Au commencement étaient… les terres et forêts

Vue de la Station spatiale internationale, l’Acadie des terres et forêts apparait sans frontières. On y distingue le long fleuve Saint-Jean, alimenté par tout un réseau de rivières, dont l’Aroostook et l’Allagash dans le Maine, la Grande Rivière, la Quisibis, les rivières Verte et Iroquois au Nouveau-Brunswick et le grand lac Témiscouata au Québec, lequel se déverse dans la Madawaska, un nom qui s’applique aussi au grand territoire historique habité d’abord par les Malécites, puis par des familles d’origine européenne, réunies en 2014 au cinquième Congrès mondial acadien.
 


L’Amérique méconnue et méconnaissable des Européens il y a 500 ans
En 1514, Christophe Colomb est mort depuis huit ans seulement et Jacques Cartier, qui accostera en Gaspésie en 1534, n’a que 23 ans. Les cartographes de l’époque manquent de connaissances, mais non d’imagination. La carte de Pierre Desceliers, réalisée en 1546 pour le roi François 1er, désoriente le lecteur moderne : Où est le nord? LA MEXIQVE et LA FLORIDE figurent au haut de la carte et LA TERRE DV LABOVREVR [le Labrador] au bas. L’existence du lac Témiscouata, de la rivière Madawaska ou du fleuve Saint-Jean restait alors le secret des nations autochtones.
 
 
Le Madawaska, d’abord et toujours, le lien privilégié entre le Québec et l’Acadie
La voie de communication entre le Saint-Laurent et la Baie française (baie de Fundy) passe par la rivière du Loup, le lac Madouesca (Témiscouata) et le Saint-Jean. Mgr de Saint-Vallier, deuxième évêque de Québec, l’emprunte en 1686. Au Madawaska, il ne trouve pas d'Européens, mais des autochtones, dont un qui parle français. Le trajet apparait clairement sur la carte de Jean-Baptiste-Louis Franquelin, dessinée en 1688 pour le roi Louis XIV. Le toponyme « Nouvelle France », qui s’étend au-delà de la rivière Saint-Georges (Kennebec), préfigure le futur conflit des frontières dans la région.
 
 
 
Une nouvelle Acadie, généalogique, nait quand la France et l’Angleterre font la paix
Au Traité de Paris (1763) qui met officiellement fin à la Nouvelle-France, les Acadiens sont éparpillés. La majorité ont été déportés dans les colonies américaines, en Angleterre et en France. Certains sont restés prisonniers dans l’ancienne Acadie.
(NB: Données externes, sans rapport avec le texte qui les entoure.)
import Summits.BirchSwinnertonDyer.Rank1Residual.Additive.CyclotomicTowerSignedSelmer
import Summits.BirchSwinnertonDyer.Rank1Residual.AdditivePotMult.TwistDescent
import HarnessLib

/-!
# `Sel^ε(E/K_∞)^η` sits inside the classical Selmer group of `K₀·K_∞` and — for `η` the quadratic
# character of `K₀` — inside additive-p1's `χ`-eigen Selmer group `chiEigenSelmer`
# (cell `b2b-bsdres`, CLASS-CLOSURE lane, seat cc-typer-6 GEN 8; comparison API of the (B′) OBJECT,
# `cells/n1011/skel/T-O7ss-P13-DISCHARGE-SCOPING.md` §3 (D2)/(D3) hooks — FILE 4, theorems only)

HONEST FRAMING (cell `b2b-bsdres`, run/shared/lean/b2b/bsd-rank1-residual/, verbatim in every
file): the goal of the cell is to DELETE the COMBINATION-SHAPED residual classes of the
Birch–Swinnerton-Dyer formula for ALL analytic-rank `≤ 1` elliptic curves over `ℚ` — "full BSD
formula for every rank `≤ 1` curve in class `C`" assembled STRICTLY from published theorems — so
that the rank-`≤ 1` remainder becomes exactly the CONSTRUCTION-SHAPED classes, which are TYPED
(missing-input `Prop`s), NOT attempted. This is not "finishing BSD". CLASS-CLOSURE lane: prove
what is provable now; shrink each hard class to its core with data; no claim beyond stated classes;
research routes; census output = EVIDENCE / conjecture items, never a Literature fact;
RESIDUAL-MAP marks change only by signed lines. O7-ss stays OPEN, X4 CONSTRUCTION-SHAPED; nothing
here is booked; no label moves. THEOREMS ONLY (inclusions between already-defined subgroups); no
definition, no named Literature fact, no `sorry`; nothing of Kobayashi's theorems is asserted.

## Contents

* `towerTopSubgroup_eq`: `towerTopSubgroup κ K₀ = ker κ ⊓ galRange K₀` (definitional) — the ambient
  group `H¹(ker κ ⊓ Gal(K̄/K₀), E[p^∞])` of FILE 2 IS the ambient group of additive-p1's
  `AdditivePotMult.chiEigenSelmer` (`TwistDescent.lean`) for `K₀` the quadratic field: the two
  vocabularies need no transport between them.
* `towerSignedSelmerInfty_le_selmerGroupOver`, `towerSignedSelmerInftyEta_le_selmerGroupOver`:
  `Sel^ε(E/K_∞) ≤ Sel_{p^∞}(E/K₀·K_∞)` and the same for the `η`-part (restriction carries the layer
  Selmer groups into the Selmer group of the top field, `resOfLe_mem_selmerGroupOver`) — the
  classical half of the dictionary's (D2)/(D4, ℓ ≠ p).
* `towerSignedSelmerInftyEta_le_chiEigenSelmer` (`K = ℚ`): if `η` agrees with the quadratic
  character `quadSign K₀` of `K₀` on `ker κ`, then `Sel^ε(E/K₀·ℚ_∞)^η ≤ Sel_{p^∞}(E/K₀·ℚ_∞)^{(χ_{K₀})}`
  — the signed `η`-part is a subgroup of the `χ`-eigen Selmer group that `twistDescentEquiv`
  identifies with `Sel_{p^∞}(E ⊗ χ/ℚ_∞)`; the (D3) sign bookkeeping at the level of inclusions. The
  local computation at `p` ((D4 at p): which subgroup of `Sel_{p^∞}(E ⊗ χ/ℚ_∞)` the signed part IS)
  is n1011-p17's (P5) and is NOT here.

References: [Kobayashi2003] Def. 2.1 (p. 5), §4 p. 8; [GreenbergLNM1716] §1 Thm. 1.2 (restriction
maps), §5 p. 143; [Dokchitser2013ParityNotes] §4 (the sign rule).
-/

noncomputable section

open scoped Classical

universe u

namespace Summit.BirchSwinnertonDyer.Rank1Residual.Additive

open Literature.NumberTheory.EllipticCurves Literature.NumberTheory.GaloisRepresentations
  Literature.NumberTheory.EllipticCurves.Kobayashi2003 ZpExtension

/-! ## §1 Inside the classical Selmer group of the top field -/

section General

variable {K : Type u} [Field K] [NumberField K] (W : WeierstrassCurve K) {p : ℕ} [Fact p.Prime]
  (κ : ZpExtension K p) (K₀ : Type u) [Field K₀] [NumberField K₀] [Algebra K K₀]
  (E : Type u) [Field E] [Algebra K E] [(galRange (K := K) K₀).Normal]

omit [NumberField K] [NumberField K₀] [(galRange (K := K) K₀).Normal] in
/-- The ambient subgroup of FILE 2 is `ker κ ⊓ Gal(K̄/K₀)` on the nose (definitional) — the SAME
subgroup additive-p1's `chiEigenSelmer` lives over. [folklore] -/
theorem towerTopSubgroup_eq : towerTopSubgroup κ K₀ = κ.kerSubgroup ⊓ galRange (K := K) K₀ :=
  rfl

/-- **`Sel^ε(E/K_∞) ≤ Sel_{p^∞}(E/K₀·K_∞)`**: every image of `Sel^ε(E/K_n) ≤ Sel_{p^∞}(E/K_n)` under
restriction lands in the classical Selmer group of the top field (`resOfLe_mem_selmerGroupOver`,
Greenberg's restriction maps `s_n`). [cite: Kobayashi2003, Def. 2.1 (p. 5)]
[cite: GreenbergLNM1716, §1 Thm. 1.2] -/
theorem towerSignedSelmerInfty_le_selmerGroupOver (ε : ℤˣ) :
    towerSignedSelmerInfty W κ K₀ E ε ≤ W.selmerGroupOver p (towerTopSubgroup κ K₀) :=
  iSup_le fun n ↦ by
    rintro _ ⟨c, hc, rfl⟩
    exact W.resOfLe_mem_selmerGroupOver p (towerTopSubgroup_le κ K₀ n)
      (towerSignedSelmerLayer_le_selmerGroupOver W κ K₀ E ε n hc)

/-- **`Sel^ε(E/K_∞)^η ≤ Sel_{p^∞}(E/K₀·K_∞)`**. [cite: Kobayashi2003, Def. 2.1 (p. 5) and §4 p. 8] -/
theorem towerSignedSelmerInftyEta_le_selmerGroupOver (η : Field.absoluteGaloisGroup K →* ℤˣ)
    (ε : ℤˣ) :
    towerSignedSelmerInftyEta W κ K₀ E η ε ≤ W.selmerGroupOver p (towerTopSubgroup κ K₀) :=
  (towerSignedSelmerInftyEta_le W κ K₀ E η ε).trans
    (towerSignedSelmerInfty_le_selmerGroupOver W κ K₀ E ε)

end General

/-! ## §2 `K = ℚ`: inside additive-p1's `χ`-eigen Selmer group -/

section Rational

-- NOTE: no `[Algebra ℚ K₀]` binder here — over `ℚ` the cell's convention (additive-p1's
-- `TwistDescent`) is Mathlib's canonical `algebraRat` instance coming with `[NumberField K₀]`; a second
-- `Algebra ℚ K₀` variable would make `galRange K₀` (hence `chiEigenSelmer`) live over a different
-- (non-defeq) instance.
variable (W : WeierstrassCurve ℚ) {p : ℕ} [Fact p.Prime] (κ : ZpExtension ℚ p)
  (K₀ : Type) [Field K₀] [NumberField K₀] (E : Type) [Field E] [Algebra ℚ E]
  [(galRange (K := ℚ) K₀).Normal] (η : Field.absoluteGaloisGroup ℚ →* ℤˣ) (ε : ℤˣ)

/-- **`Sel^ε(E/K₀·ℚ_∞)^η ≤ Sel_{p^∞}(E/K₀·ℚ_∞)^{(χ_{K₀})}`** when `η` IS the quadratic character of
`K₀` on `ker κ` (`(η σ : ℤ) = quadSign K₀ σ`, i.e. `η σ = 1 ↔ σ ∈ Gal(ℚ̄/K₀)`): the signed `η`-part
(Kobayashi's `ε_η`-component of the signed Selmer group over `K₀·ℚ_∞`, FILE 2) is a subgroup of
additive-p1's `chiEigenSelmer W K₀ p κ` — the `χ_{K₀}`-eigenspace of the CLASSICAL Selmer group of
`K₀·ℚ_∞`, which `AdditivePotMult.twistDescentEquiv` identifies with `Sel_{p^∞}(E ⊗ χ_{K₀}/ℚ_∞)`
(Greenberg LNM 1716 p. 143 prime-to-`p` descent + the sign rule). For `K₀ = ℚ(√p*)`, `p` odd: the
odd-branch `η = ω^{(p−1)/2}` restricted to `ℚ_∞(√p*)`. The identification of WHICH subgroup (the local
condition at `p`, (D4)) is not made here. [cite: Kobayashi2003, §4 p. 8 (M^η = ε_η M)]
[cite: GreenbergLNM1716, §5 p. 143] [cite: Dokchitser2013ParityNotes, §4] -/
theorem towerSignedSelmerInftyEta_le_chiEigenSelmer
    (hη : ∀ σ ∈ κ.kerSubgroup, ((η σ : ℤˣ) : ℤ) = AdditivePotMult.quadSign K₀ σ) :
    towerSignedSelmerInftyEta W κ K₀ E η ε ≤ AdditivePotMult.chiEigenSelmer W K₀ p κ := by
  intro s hs
  refine ⟨towerSignedSelmerInftyEta_le_selmerGroupOver W κ K₀ E η ε hs, fun g ↦ ?_⟩
  rw [← hη g g.2]
  exact hs.2 g g.2

omit [(galRange (K := ℚ) K₀).Normal] in
/-- The hypothesis of `towerSignedSelmerInftyEta_le_chiEigenSelmer` in closed form: `η` agrees with
`quadSign K₀` on `ker κ` as soon as `η σ = 1 ↔ σ ∈ Gal(ℚ̄/K₀)` for `σ ∈ ker κ` (a `ℤˣ`-valued character
takes the values `±1` only). [folklore] -/
theorem coe_eta_eq_quadSign_of_iff {σ : Field.absoluteGaloisGroup ℚ}
    (h : η σ = 1 ↔ σ ∈ galRange (K := ℚ) K₀) :
    ((η σ : ℤˣ) : ℤ) = AdditivePotMult.quadSign K₀ σ := by
  by_cases hσ : σ ∈ galRange (K := ℚ) K₀
  · rw [AdditivePotMult.quadSign_of_mem K₀ hσ, h.mpr hσ, Units.val_one]
  · rw [AdditivePotMult.quadSign_of_not_mem K₀ hσ]
    rcases Int.units_eq_one_or (η σ) with h1 | h1
    · exact absurd (h.mp h1) hσ
    · rw [h1, Units.val_neg, Units.val_one]

end Rational

end Summit.BirchSwinnertonDyer.Rank1Residual.Additive

end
D’autres ont fui et cherché refuge au Québec et même en forêt. Le regretté géographe Robert A. Leblanc en a dénombré 12 618. Les Acadiens ne prendront souche au Madawaska que 22 ans plus tard en 1785.
 
 
Un chapitre méconnu de la Renaissance acadienne : L’Acadie des terres et forêts
En 1991, Parcs Canada et le Centre d’études acadiennes de l’Université de Moncton publient une grande affiche intitulée Acadie : L’odyssée d’un peuple. Distribuée depuis à plus de 40 000 exemplaires, cette synthèse explique la diaspora actuelle des Acadiens par les déportations (1755-1762) et autres migrations subséquentes. Une adaptation stylisée de cette carte figure aujourd’hui sur une série de monuments installés dans les lieux phares de la Renaissance acadienne, dont Saint-Basile, berceau du Madawaska et de ce qu’il est maintenant convenu d’appeler l’Acadie des terres et forêts.